鄺堂主的臉頰抽搐了一下,咬牙說道:「滾吧!別給臉不要臉!今日是我跟趕屍門之間的恩怨,你們蠱門無需插手,跟你們沒有關係!」
柳娘炮五指張開,將金蠶蠱握在掌心:「如果我說,今天這件事情,我非得插手管一管呢?」
鄺堂主冷冷笑道:「天堂有路你不走,地獄無門你偏要闖!我是給你活命的機會,你可不要自討苦吃!否則,休怪我刀下無情!」
「唉唉唉,你大爺的,你到底打不打,說那麼多屁話做什麼?我看你呀,根本就不敢動手吧!啦啦啦!」磊子也是個嘴裡含刀,說話帶刺的傢伙,不僅毫無情面地揭了鄺堂主的臉面,居然還衝著鄺堂主做了個鬼臉。
鄺堂主被柳娘炮和磊子一唱一和,諷刺挖苦的肺都快氣炸了,當下揚起大砍刀,唰的一聲勁風響,怒氣騰騰地說道:「今日,你們誰也別想離開這裡,無論是趕屍門,還是蠱門,既然你們存心想跟排教作對,那就怪不得我了!」
我冷哼一聲,啐罵道:「要臉不?你都是排教叛徒了,還好意思口口聲聲打著排教的旗號呢?」
「臭小子,老子第一個弄死你!」
鄺堂主怒吼一聲,轉身向我衝過來,刀路剛猛無比,刀鋒劃破空氣,空氣發出那種類似布匹撕裂的聲音,令人心驚肉跳。
我之前已經領教過鄺堂主的刀路,一個人不能在同一個地方跌倒兩次,所以當他再次出刀的時候,我早已做好了準備。
我知道如果一旦動手,鄺堂主第一個要除掉的目標肯定是我,有兩方面原因,一,我知曉他的秘密,他必須除掉我;二,柳娘炮手中有金蠶蠱,鄺堂主多少還是有些忌憚,而且他更加忌憚柳娘炮背後的蠱門老祖。所以,我早就料到,他第一個一定會對我出手。
呀!
勁風聲大作,刀隨聲到。
大砍刀虎虎生風,直接向我迎面劈落。
我並沒有像方才那樣,在慌亂之中忙著閃避。
我越是慌亂,其實越是著了鄺堂主的道兒。
所以,這一次,我強迫自己冷靜下來。
若想摸清楚鄺堂主的刀路,我必須要突破自己的心理障礙,那就是把生死置之度外。
因為他的刀路剛猛有力,往往看見他出刀,很多人就已經產生了畏懼感,就像我剛才那樣,表現得十分慌亂。
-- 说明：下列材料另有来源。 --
/-!
# N15 (NE2) — PROGRAMME Σ-col, part (G): THE COLOURED UNIT-BOND DICTIONARY — unit-lattice operators on 𝔤-valued 1-forms `(Tor M × Fin (d+1)) × ι → ℝ` as bond matrices over
# `B4.Idx (pbox M) (d+1) × ι`; `unitBondMatC (T ⊗ 1_ι) = unitBondMat T ⊗ₖ 1`; the (1.66) matrix with colour `(b·1 + Δ^{(n)}) ⊗ₖ 1 = (unitBondMatC ((QGQ*) ⊗ 1_ι))⁻¹`, its decay, η-rate,
# nonnegative form, symmetry, and the row sums of the lifted pseudo-metric — the `U ≡ 1` inputs V-B's generic exact-dressing letters need on a COLOURED carrier (dag-n15-c's `sfInstance`)

WHO ∕ WHEN.  Cell `pub-ymgap`, seat `pub-ymgap-dag-n15-a` (KNIT-BY-NAME seat of Track-A DAG node N15 = NE2, g28); `--supports stmt-QuantumFields-27366 --as helper` (K3⁸; count-neutral).
Three plumbing `def`s (`unitBondMatC`, `idxEquivC`, `cdist`) + theorems.  Over V-A `…UnitLayerBgQGQPosition` (`unitBondMat`, `boxBondTor`, `sOp`, `unitBondMat_sOp_mul`, `mul_unitBondMat_sOp`,
`form_deltaPol_nonneg`), U-B0 `…UnitLayerBgDressing` (`bondDist_comm`, `bondDist_self`), part 24 `…VectorPieceBackgroundMatrix` (`tensorId`, `tensorId_apply`), `B6Cov2156Torus(DelK)`
(`deltaPol`, `deltaPol_isSymm`, `idxEquiv`), `B5Kernel166Decay.kernelDecay166`, `T4Cov2156Rate` (`kernelRate166`, `bondDist_nonneg∕triangle`, `bondSum_le`), Mathlib's `Matrix.kroneckerMap`
(`⊗ₖ`, `mul_kronecker_mul`, `one_kronecker_one`) BY NAME; nothing in the tree is modified.

WHY (programme Σ-col).  Director-ym №252: FLAG №13's located burden «non-abelian `G(U)` dressing of NE2 ← N15 U-blind pin» has dag-n15-c's road (c) as its home; Σ-E∕Σ-F knit that family's
four-entry NON-ABELIAN-live operator layer into `N15At` with the SITE ∕ UNIT layers still the U-blind `U ≡ 1` kernels (said there).  Making them U-live on n15-c's carrier is Σ-A∕Σ-C's mechanism
on the COLOURED bond index `B4.Idx × ι`: V-B's finite Combes–Thomas letters `abs_exDress_le` ∕ `abs_exDress_sub_le` are already GENERIC (any finite index, any pseudo-metric, any symmetric
nonnegative-form `Δ` with decay); what they need is (G) the dictionary below, (H) their instantiation on `(Δ^{(n)} ⊗ₖ 1, cdist)`, (I) the middle factor `Z(A) = unitBondMatC((Q⊗1)(𝒢(A) −
𝒢(0))(Q*⊗1))`'s letters from n15-c's FILE 130∕133 rows, (J) the knit.  THIS FILE is (G).

WHAT.  §1 def `unitBondMatC M ι T` (`((b,i),(b′,j)) ↦ (T δ_{(b′,j)})(b,i)`), def `idxEquivC`, `unitBondMatC_eq_submatrix`, `_comp`, `_id`, `_add`, `_sub`, `_zero`.  §2 `toMatrix'_tensorId_apply`,
★ `unitBondMatC_tensorId` (`= unitBondMat T ⊗ₖ 1`).  §3 Kronecker-with-`1` bookkeeping over any index `X` (instances taken from the goal): `kron_one_apply`, ★ `abs_kron_one_le` (decay transfer),
`kron_one_sub_apply`, `kron_one_isSymm`, `kron_one_mulVec`, ★ `form_kron_one_nonneg`, ★ `kron_one_inv_eq` (`A·B = 1 ⇒ (A ⊗ₖ 1)⁻¹ = B ⊗ₖ 1`).  §4 def `cdist` (= `ρ_M` of the underlying bonds,
colour-blind pseudo-metric), `cdist_nonneg∕_comm∕_self∕_triangle`, ★ `colSum_le` (`Σ_{(q,j)} e^{−a·cdist} ≤ |ι|·(d+1)·latticeConst (d+1) a`).  §5 ★★ `inv_unitBondMatC_tensorId_sOp`
(`(unitBondMatC ((Q_nG_nQ_n*) ⊗ 1_ι))⁻¹ = (b·1 + Δ^{(n)}) ⊗ₖ 1` — V-A's (1.102)–(1.103) identity with colour), `deltaCol_mul_unitBondMatC_sOp`, `unitBondMatC_sOp_mul_deltaCol`, `deltaCol_eq_smul_one_add`
(`= b·1 + Δ ⊗ₖ 1`, the shape `exDress b (Δ ⊗ₖ 1)` reads), ★ `form_deltaCol_nonneg`, `deltaCol_isSymm`, ★★ `kernelDecay166_col`, ★★ `kernelRate166_col` (uniform in torus, colour type, level).

HONEST FRAMING ∕ LIMITS.  Linear-algebra bookkeeping (Kronecker products with the identity, re-indexing); the only analytic inputs are the landed `kernelDecay166`, `kernelRate166`,
`form_deltaPol_nonneg`, `bondSum_le`, transported entrywise.  Nothing of [B5]∕[B6]∕[B9] asserted; NO layer of NE2 is proved here; this is infrastructure for (H)–(J), which do not exist yet;
dag-n15-c's family, Bałaban's non-abelian `G(U)`, the N15 claim of record (I.44870, road (a)) and every count are untouched (typed 28∕28 · discharged 7∕28 = 7∕27 excl. NODE O); K3⁸ OPEN; one
finite 𝕋⁴ at fixed ε — NOT ℝ⁴ ∕ infinite volume ∕ OS ∕ mass gap ∕ Clay.  Three plumbing `def`s ⇒ review ∕ audit lane.  No `sorry`, `instance`, `notation`, `maxHeartbeats`; standard axioms.
-/

noncomputable section

open scoped BigOperators Matrix Kronecker

namespace Summit.QuantumFields.YangMills.BalabanUVNodes.N15.UnitLayerBgCol

open Literature.MathematicalPhysics.QuantumFieldTheory.Balaban1983to89
open Literature.MathematicalPhysics.QuantumFieldTheory.Balaban1983to89.B5Prop11Plancherel (Tor fine)
open Literature.MathematicalPhysics.QuantumFieldTheory.Balaban1983to89.B6Lemma24Torus (pbox)
open Literature.MathematicalPhysics.QuantumFieldTheory.Balaban1983to89.B6BondEliminationTorus (pdist)
open Literature.MathematicalPhysics.QuantumFieldTheory.Balaban1983to89.B6Cov2156Torus (deltaPol deltaPol_isSymm one_le_M)
open Literature.MathematicalPhysics.QuantumFieldTheory.Balaban1983to89.B5Kernel166Decay (kernelDecay166)
open Literature.MathematicalPhysics.QuantumFieldTheory.Balaban1983to89.T4Cov2156Rate (kernelRate166 bondDist_nonneg bondDist_triangle bondSum_le)
open Literature.MathematicalPhysics.QuantumFieldTheory.Balaban1983to89.B4Sect5Proof (latticeConst latticeConst_nonneg)
open Summit.QuantumFields.YangMills.BalabanUVNodes.N15.UnitLayerBg (unitBondMat boxBondTor sOp inv_unitBondMat_sOp unitBondMat_sOp_mul mul_unitBondMat_sOp form_deltaPol_nonneg
  bondDist_comm bondDist_self)
open Summit.QuantumFields.YangMills.BalabanUVNodes.N15.VectorPiece (tensorId tensorId_apply)

variable {d : ℕ} (M : Fin (d + 1) → ℕ) [∀ μ, NeZero (M μ)] (ι : Type) [Fintype ι] [DecidableEq ι]
import Summits.HubbardSuperconductivity.HubbardSuperconductivity.Theorems.AnisotropyChordTransferFibre3FinXDEvalW

/-!
# Route `AnisotropyChord` / H0 rotor rung: FIN per-`L` row-D (KT-2a″) cell facts, `L = 15`, cells 70–71

Kernel facts `xdCellAny0 15 (49/50) la lb aD = true` (in-kernel point tables, zero data; `decide +kernel`) for the combined-cell
grid of `L = 15` (g5 design, 1–2.5 % cells); assembled in `…FinXDFifteen`.  Prover seat `hubbard-h0-rotor-p3` g7; helper for piece A =
stmt-HubbardSuperconductivity-23918 of rung 19089 (`--supports`, helper class).  WHAT THIS IS NOT: nothing here proves superconductivity in the
Hubbard model (rotor TARGET as worded stays FALSE, g15 verdict); kernel facts for ONE hypothesis of ONE conditional reduction.  No sorry.
-/

set_option linter.dupNamespace false
set_option autoImplicit false

namespace Summit.HubbardSuperconductivity.HubbardSuperconductivity.Theorems.AnisotropyChord.Transfer.Fibre3

namespace FinXD

/-- cell 70 of `L = 15` (`cert`). [folklore] -/
theorem xd15_70 : xdCellAny0 15 (49/50 : ℚ) 1386863534138489 1421535122491952 (2/25 : ℚ) = true := by (rw [← xdCellAnyW0_eq]; decide +kernel)

/-- cell 71 of `L = 15` (`cert`). [folklore] -/
theorem xd15_71 : xdCellAny0 15 (49/50 : ℚ) 1421535122491952 1457073500554251 (2/25 : ℚ) = true := by (rw [← xdCellAnyW0_eq]; decide +kernel)

end FinXD

end Summit.HubbardSuperconductivity.HubbardSuperconductivity.Theorems.AnisotropyChord.Transfer.Fibre3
而我要做的,就是克服這種慌亂,這樣才能夠保持頭腦冷靜。
這一刻,我沒有畏懼,也沒有逃避,我忘記了生死,眼睛直勾勾地盯著鄺堂主手中的大砍刀,刀鋒在我的瞳孔裡劃出一道雪亮的弧線。
「就是現在!」
我的大腦裡閃過這一個念頭,身體突然動了,但只是輕輕地側了一下身子,看似非常簡單的閃避,但效果卻出乎意料的好,刀鋒貼著我的髮梢,胸口,一直劈落到腳尖,最後根本就沒有劈中我,而是生生斬落在地上,發出咣噹一聲脆響,火星飛濺。
我打了個冷顫,心中泛起的卻是一絲驚喜,剛才雖然看上去十分的危險,幾乎在鬼門關走了一遭,但是因為我吃準了鄺堂主的刀路,所以有驚無險地成功避開。
在外人看來,我也許是僥倖躲過這一刀。
其實於我自己而言,我知道是自己戰勝了自己。
鄺堂主也沒有想到我竟然會成功避開這一刀,大砍刀劈落在地上,震得他虎口發麻,無法在第一時間收回大砍刀。
我瞅準這個時間差,抬手一鞭,毫不留情地招呼在鄺堂主的臉上。
噼啪!
一抹血花飛濺而起,鄺堂主發出一聲慘叫,竟然丟棄了手裡的大刀,捂著臉狼狽地翻滾開去,鮮血順著他的指縫瘋狂流出來。